= The 9 on Yahoo =

Daily video compilation show by Yahoo! (2006–2008)

The 9 was a daily video compilation show, or vlog, on Yahoo! featuring the nine top web finds of the day. The 9 was launched on Yahoo!'s homepage (and Yahoo! TV) on July 10, 2006. The show, hosted by Maria Sansone, followed a similar format to other pop culture list shows on cable TV and the internet, such as VH1's Best Week Ever, Bub.blicio.us's Tech Soup, and E!'s The Soup. In 2006, Time named The 9 one of the top "50 coolest websites." The 9 was canceled on March 31, 2008.

==Format==
The 9 featured a countdown alongside the site's video player that featured nine numbered buttons, each labeled with a particular featured item and a web site. The host, Maria Sansone, introduced each of the nine stories and the "viewer" can then opt to click on and go to any story that interests them. Viewers are encouraged to vote on their favorite stories or submit their own. The options and interactions that the viewers may demonstrate are characteristic of what the future of news, information, and entertainment dissemination will look like.
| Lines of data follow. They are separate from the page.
/-- (E2-bd) local compact-uniform bounds pass to the twist (`‖Θ‖ = 1`). [cite: MoeglinWaldspurger1995, IV.1.11] -/
theorem locally_bounded_twist (Ec : ℂ → (quasiSplit F E c N).Adelic → ℂ) {D : Set ℂ}
    (hEbd : ∀ z₀ ∈ D, ∀ K : Set (quasiSplit F E c N).Adelic, IsCompact K → ∃ V ∈ 𝓝 z₀, ∃ M : ℝ, ∀ z ∈ V, ∀ g ∈ K, ‖Ec z g‖ ≤ M)
    (Θ : (quasiSplit F E c N).AutomorphicCharacter) :
    ∀ z₀ ∈ D, ∀ K : Set (quasiSplit F E c N).Adelic, IsCompact K → ∃ V ∈ 𝓝 z₀, ∃ M : ℝ, ∀ z ∈ V, ∀ g ∈ K, ‖Ec z g * ((Θ g : ℂˣ) : ℂ)‖ ≤ M := by
  intro z₀ hz₀ K hK
  obtain ⟨V, hV, M, hM⟩ := hEbd z₀ hz₀ K hK
  refine ⟨V, hV, M, fun z hz g hg => ?_⟩
  rw [norm_mul, Θ.norm_coe, mul_one]
  exact hM z hz g hg

/-- Left-`G(F)`-invariance passes to the twist by an automorphic character. [cite: MoeglinWaldspurger1995, IV.1.11] [cite: Rogawski1990, §13.3 p. 202] -/
theorem rational_invariant_twist (Ec : ℂ → (quasiSplit F E c N).Adelic → ℂ) {D : Set ℂ}
    (hEcinv : ∀ z ∈ D, ∀ (γ : (quasiSplit F E c N).arithmeticSubgroup) (x : (quasiSplit F E c N).Adelic), Ec z ((γ : (quasiSplit F E c N).Adelic) * x) = Ec z x)
    (Θ : (quasiSplit F E c N).AutomorphicCharacter) :
    ∀ z ∈ D, ∀ (γ : (quasiSplit F E c N).arithmeticSubgroup) (x : (quasiSplit F E c N).Adelic),
      Ec z ((γ : (quasiSplit F E c N).Adelic) * x) * ((Θ ((γ : (quasiSplit F E c N).Adelic) * x) : ℂˣ) : ℂ) = Ec z x * ((Θ x : ℂˣ) : ℂ) :=
  fun z hz γ x => by rw [hEcinv z hz γ x, automorphicCharacter_arithmetic_mul]

/-- (E2) «`Ẽ(z) = E(φ, z)` on the half-plane of convergence» passes to the twist: `Ẽ(z)·Θ = E(φ·Θ, z)` there (§2). [cite: MoeglinWaldspurger1995, II.1.5, IV.1.8] -/
theorem eq_eisensteinSeriesU_flatSectionU_twist [NeZero N] (Ec : ℂ → (quasiSplit F E c N).Adelic → ℂ) {D : Set ℂ} {σ₁ : ℝ}
    {φ : (quasiSplit F E c N).Adelic → ℂ} (hE2 : ∀ z ∈ D, σ₁ < z.re → Ec z = eisensteinSeriesU (flatSectionU φ z))
    (Θ : (quasiSplit F E c N).AutomorphicCharacter) :
    ∀ z ∈ D, σ₁ < z.re → (fun x => Ec z x * ((Θ x : ℂˣ) : ℂ)) = eisensteinSeriesU (flatSectionU (fun x => φ x * ((Θ x : ℂˣ) : ℂ)) z) := by
  intro z hz hre
  funext x
  rw [hE2 z hz hre, eisensteinSeriesU_flatSectionU_mul_automorphicCharacter]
On October 19, 2006, the show switched out of beta and earned a new studio.

===Features===
- Pepsi Tenth - a feature where "viewers" can submit websites that the producers of The 9 missed. Every day, one (sometimes more) of the nine websites is a "Pepsi Tenth" site.
- The 9 Awards - On December 21, 2006, the first 9 Awards was hosted. This was the end of the "9 Pan-denominational Holidays" which included daily, an item that you would not want to get as a holiday present. On this day, awards were given out (for example, "Best Use of a Waterpark") to the people hosted on The 9. The Best Pepsi 10th winner won a year's supply of Pepsi.
- The Back 9 - On February 3, 2007, the Back 9 was introduced. It allows viewers to explore websites in a more organized fashion. Categories include Maria's Favorites, Featured, Celebrity, Event, Music, Entertainment, and Sports.